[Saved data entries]
# # # #

import Literature.InformationTheory.QuantumCodes.CSSPhenomenologicalConverse
import Literature.InformationTheory.QuantumCodes.DepolarizingCSSDecoding
import Literature.InformationTheory.QuantumCodes.TwoRateThreshold
import HarnessLib

/-!
# The PHENOMENOLOGICAL DEPOLARIZING model of a CSS code (three rates: qubits depolarized at rate `p` per round,
# `X`-check outcomes wrong at rate `q_X`, `Z`-check outcomes wrong at rate `q_Z`), decoded SECTOR-WISE in space-time:
# `max(P^Z, P^X) ≤ P_fail ≤ P^Z + P^X` with `P^Z = P^{Z,ph}(2p/3, q_X)`, `P^X = P^{X,ph}(2p/3, q_Z)`

Topic `Literature/InformationTheory/QuantumCodes` (venture QEC, LADDER-QEC rung Q5, PARTITION row 09 "noise models: i.i.d.
depolarising; phenomenological"; qec-type-09 gen 5, item 09.PHDEPOL). The tree has the two ingredients separately:
`DepolarizingCSSDecoding.lean` (qec-type-09 gen 3: CODE-CAPACITY depolarizing noise decoded sector-wise; the two marginals of
the i.i.d. depolarizing law are independent flips of rate `2p/3`, `sum_depolarizingProb_zBit_mem` / `_xBit_mem`) and
`CSSPhenomenologicalThreshold.lean` (qec-lit-2: the `T`-round memory experiment of ONE sector with independent qubit faults
at rate `p` and measurement faults at rate `q`, `CSSPhenom.phenomFailureProb H T SX D p q`). This file COMBINES them: the
space-time (repeated-measurement) model of Dennis–Kitaev–Landahl–Preskill §4.1–4.2 — whose own qubit channel is the
INDEPENDENT `X`/`Z` model at equal rate `p` (arXiv:quant-ph/0110143 chunk p0012 L5–17; `Y` at rate `p²`), with measurement
faults "We will denote by $q$ the probability that the measured syndrome bit is faulty at a given site or plaquette"
(p0012 L18) and separate recovery of the two error types (paraphrase of p0012 L16: DKLP note that `X`/`Z` correlations
"would not cause much trouble, since we have separate procedures for recovery from the $X$ errors and the $Z$ errors") —
is run here with the DEPOLARIZING qubit channel instead: the tree's `depolarizingLaw` / `depolarizingProb` of
`PauliNoise.lean` / `DepolarizingCSSDecoding.lean` (each of `X, Y, Z` with probability `p/3`; the convention of
Aliferis–Gottesman–Preskill §8.2, arXiv:quant-ph/0504218 chunk p0026 L11: "a Pauli operator, chosen equiprobably from among
$\{X,Y,Z \}$"; the depolarizing channel is one of the three error models of Dumer–Kovalev–Pryadko, arXiv:1412.6172 chunk
p0003 L59–60). So: in each of `T` rounds every qubit suffers a fresh Pauli fault drawn from the depolarizing law of rate
`p`, then all `X`-checks (`H^X`, detecting the phase-flip part) and all `Z`-checks (`H^Z`, detecting the bit-flip part)
are measured, each recorded bit being wrong independently with probability `q_X` resp. `q_Z`; a perfect closing round
ends the window (as in `CSSPhenom`); the two sectors are decoded separately AND blind to the `X`/`Z` correlation carried
by `Y` faults. A space-time decoder `DZ` of the `X`-check record estimates the phase-flip
history, a space-time decoder `DX` of the `Z`-check record the bit-flip history; the memory experiment FAILS iff one of the
two projected residuals is not a stabilizer part. Definitions REAL (finite sums), theorems PROVED, no named fact:

* `CSSPhenom.zHistory E mX` / `CSSPhenom.xHistory E mZ` — the two one-sector histories (`CSSPhenom.History`) seen by the two
  decoders: phase-flip parts `zBit ∘ E` of the Pauli fault history with the `X`-check measurement faults, resp. bit-flip
  parts with the `Z`-check measurement faults.
* `CSSPhenom.depolPhenomWeight T p qX qZ E mX mZ = depolarizingProb p E · w_{qX}(mX) · w_{qZ}(mZ)` — the three-rate law
  (product of the i.i.d. depolarizing law on the `|Q|·T` qubit fault locations and independent flips on the two kinds of
  measurement locations); a probability law (`sum_depolPhenomWeight`).
* `CSSCode.depolPhenomFailureProb C T DZ DX p qX qZ` — the failure probability of sector-wise space-time decoding.
* MARGINALS (`sum_depolPhenomWeight_zFails`, `sum_depolPhenomWeight_xFails`): the law of `zHistory` is EXACTLY the two-rate
  phenomenological law `(2p/3, q_X)` of `CSSPhenom`, that of `xHistory` the law `(2p/3, q_Z)`: the mass of the event
  "`DZ` fails" is `CSSPhenom.phenomFailureProb C.HX T (rs H^Z) DZ (2p/3) qX`, and symmetrically.
* SANDWICH (`CSSCode.zPhenom_le_depolPhenomFailureProb`, `CSSCode.xPhenom_le_depolPhenomFailureProb`,
  `CSSCode.depolPhenomFailureProb_le`): `max(P^Z, P^X) ≤ P_fail ≤ P^Z + P^X`. Consequently the threshold REGION of the
  three-rate model under sector-wise space-time decoding is exactly the set of `(p, q_X, q_Z)` with `(2p/3, q_X)` in the
  `Z`-sector two-rate region and `(2p/3, q_Z)` in the `X`-sector one (family forms `CSSCode.depolPhenom_belowThreshold_iff`,
  `CSSCode.depolPhenom_belowThreshold_of_box`): every certified two-rate box `p₀` of the two sectors gives the certified
  three-rate box `p < (3/2)p₀`, `q_X, q_Z < p₀` (toric code: `p < .0168`, `q < .0112`, Summits side).

HONEST FRAMING: the `3/2` is the elementary marginal factor (`P(fault ∈ {Y, Z}) = 2p/3` in the `p/3`-per-Pauli convention)
for decoders that ignore the `Y`-correlations; a LOWER bound on the region for that decoder class (and, by the left
inequality, the EXACT region for it), not a statement about correlation-aware decoding and not a Monte Carlo number; the
three-rate model and its theorems are OURS (DKLP analyse the independent `X`/`Z` channel; no printed statement is being
re-asserted); syndrome-extraction CIRCUIT noise (hook errors, AGP06 exRecs) is NOT this model.

## References

* [DennisEtAl2002] E. Dennis, A. Kitaev, A. Landahl, J. Preskill, *Topological quantum memory*, J. Math. Phys. 43 (2002)
  4452–4505, arXiv:quant-ph/0110143, §4.1 (chunk p0012 L5–18: independent `X`/`Z` qubit errors at rate `p`; measurement
  faults at rate `q`; separate recovery procedures for `X` and `Z` errors), §4.2 (repeated measurement, the error
  history), §5.2 (Prob_fail), §5.3 eqs. (threshold_iso), (threshold_iso_num).
* [DumerKovalevPryadko2015] I. Dumer, A. A. Kovalev, L. P. Pryadko, PRL 115 (2015) 050502, arXiv:1412.6172, chunk p0003
  L59–60 (the depolarizing channel among the three error models), Thm 3 (phenomenological model), eq.
  (succesful-decoding-depolarizing) (both residuals must be trivial).
* [AliferisGottesmanPreskill2006] P. Aliferis, D. Gottesman, J. Preskill, QIC 6 (2006) 97, arXiv:quant-ph/0504218, §8.2
  (chunk p0026 L11: depolarizing faults = a Pauli operator chosen equiprobably from `{X, Y, Z}`, i.e. `p/3` each).
-/

noncomputable section
/-- A coloop of a set is a coloop of every subset containing it. -/
theorem rk_erase_of_coloop_subset {D D' : Finset α} (hD : D ⊆ gr M) (hD' : D' ⊆ D) {x : α} (hx : x ∈ D')
    (hco : rk M (D.erase x) + 1 = rk M D) : rk M (D'.erase x) + 1 = rk M D' := by
  have hxg : x ∈ gr M := hD (hD' hx)
  have hD'g : D' ⊆ gr M := hD'.trans hD
  have h1 : rk M D' ≤ rk M (D'.erase x) + 1 := by
    have h := rk_insert_le (M := M) x (D'.erase x)
    rw [insert_erase hx] at h
    exact h
  have h2 : rk M (D'.erase x) ≤ rk M D' := rk_mono_fu (erase_subset x D')
  rcases Nat.lt_or_ge (rk M (D'.erase x)) (rk M D') with hlt | hge
  · omega
  · exfalso
    have heq : rk M (insert x (D'.erase x)) = rk M (D'.erase x) := by rw [insert_erase hx]; omega
    have h3 : x ∈ clF M (D'.erase x) := (mem_clF_iff_rk_insert_eq hxg ((erase_subset x D').trans hD'g)).2 heq
    have h4 : x ∈ clF M (D.erase x) := clF_mono_fu (erase_subset_erase x hD') h3
    have h5 := (mem_clF_iff_rk_insert_eq hxg ((erase_subset x D).trans hD)).1 h4
    rw [insert_erase (hD' hx)] at h5
    omega

/-- If `g ∉ cl B'` and `x ∉ cl (B' ∪ g)` for an independent `B'`, then `g ∉ cl (B' ∪ x)`. -/
theorem notMem_clF_insert_of_notMem_clF_insert {g x : α} (hg : g ∈ gr M) (hx : x ∈ gr M) {B' : Finset α}
    (hB' : B' ⊆ gr M) (hB'r : rk M B' = B'.card) (hgB' : g ∉ B') (hgcl : g ∉ clF M B') (hxB' : x ∉ B')
    (hxcl : x ∉ clF M (insert g B')) : g ∉ clF M (insert x B') := by
  intro h
  have h1 : rk M (insert g B') = (insert g B').card := rk_insert_eq_card_of_notMem_clF hg hB' hB'r hgB' hgcl
  rw [card_insert_of_notMem hgB'] at h1
  have hxg' : x ∉ insert g B' := by
    rw [mem_insert, not_or]; exact ⟨fun hxg => hxcl (hxg ▸ subset_clF_fu (insert_subset hg hB') (mem_insert_self g B')), hxB'⟩
  have h2 : rk M (insert x (insert g B')) = (insert x (insert g B')).card :=
    rk_insert_eq_card_of_notMem_clF hx (insert_subset hg hB') (by rw [h1, card_insert_of_notMem hgB']) hxg' hxcl
  rw [card_insert_of_notMem hxg', card_insert_of_notMem hgB'] at h2
  rw [mem_clF_iff_rk_insert_eq hg (insert_subset hx hB'), insert_comm] at h
  have h3 := rk_le_card (M := M) (insert x B')
  rw [card_insert_of_notMem hxB'] at h3
  omega

/-! ### The signed sum as a difference of counts, on `2r − 2` points -/

/-- On `2r − 2` points every term of the signed sum is `[Z ∈ posTwo] − [Z ∈ negTwo]`. -/
theorem term_eq_of_mem_sepSets_two_mul {F₀ : Finset α} (hF : IsFlatF M F₀)
    (hN : (gr M).card + 2 = 2 * rk M (gr M)) {Z : Finset α} (hZ : Z ∈ sepSets M (principalUp M F₀)) :
    2 * (Z.card : ℤ) - (gr M).card - 1 =
      (if Z ∈ posTwo M F₀ then 1 else 0 : ℤ) - (if Z ∈ negTwo M F₀ then 1 else 0) := by
  have hN' : ((gr M).card : ℤ) + 2 = 2 * rk M (gr M) := by exact_mod_cast hN
  rcases card_of_mem_sepSets_principal_two_mul hF hN hZ with h | h
  · have hn : Z ∈ negTwo M F₀ := mem_negTwo.2 ⟨hZ, h⟩
    have hp : Z ∉ posTwo M F₀ := fun hp => by have := (mem_posTwo.1 hp).2; omega
    rw [if_neg hp, if_pos hn]
    have h' : (Z.card : ℤ) + 1 = rk M (gr M) := by exact_mod_cast h
    linarith
  · have hp : Z ∈ posTwo M F₀ := mem_posTwo.2 ⟨hZ, h⟩
    have hn : Z ∉ negTwo M F₀ := fun hn => by have := (mem_negTwo.1 hn).2; omega
    rw [if_pos hp, if_neg hn]
    have h' : (Z.card : ℤ) = rk M (gr M) := by exact_mod_cast h
    linarith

# # # #

About this exercise | From the entries above, pull out each line that includes "repeated".

Finished task |
space-time (repeated-measurement) model of Dennis–Kitaev–Landahl–Preskill §4.1–4.2 — whose own qubit channel is the
  faults at rate `q`; separate recovery procedures for `X` and `Z` errors), §4.2 (repeated measurement, the error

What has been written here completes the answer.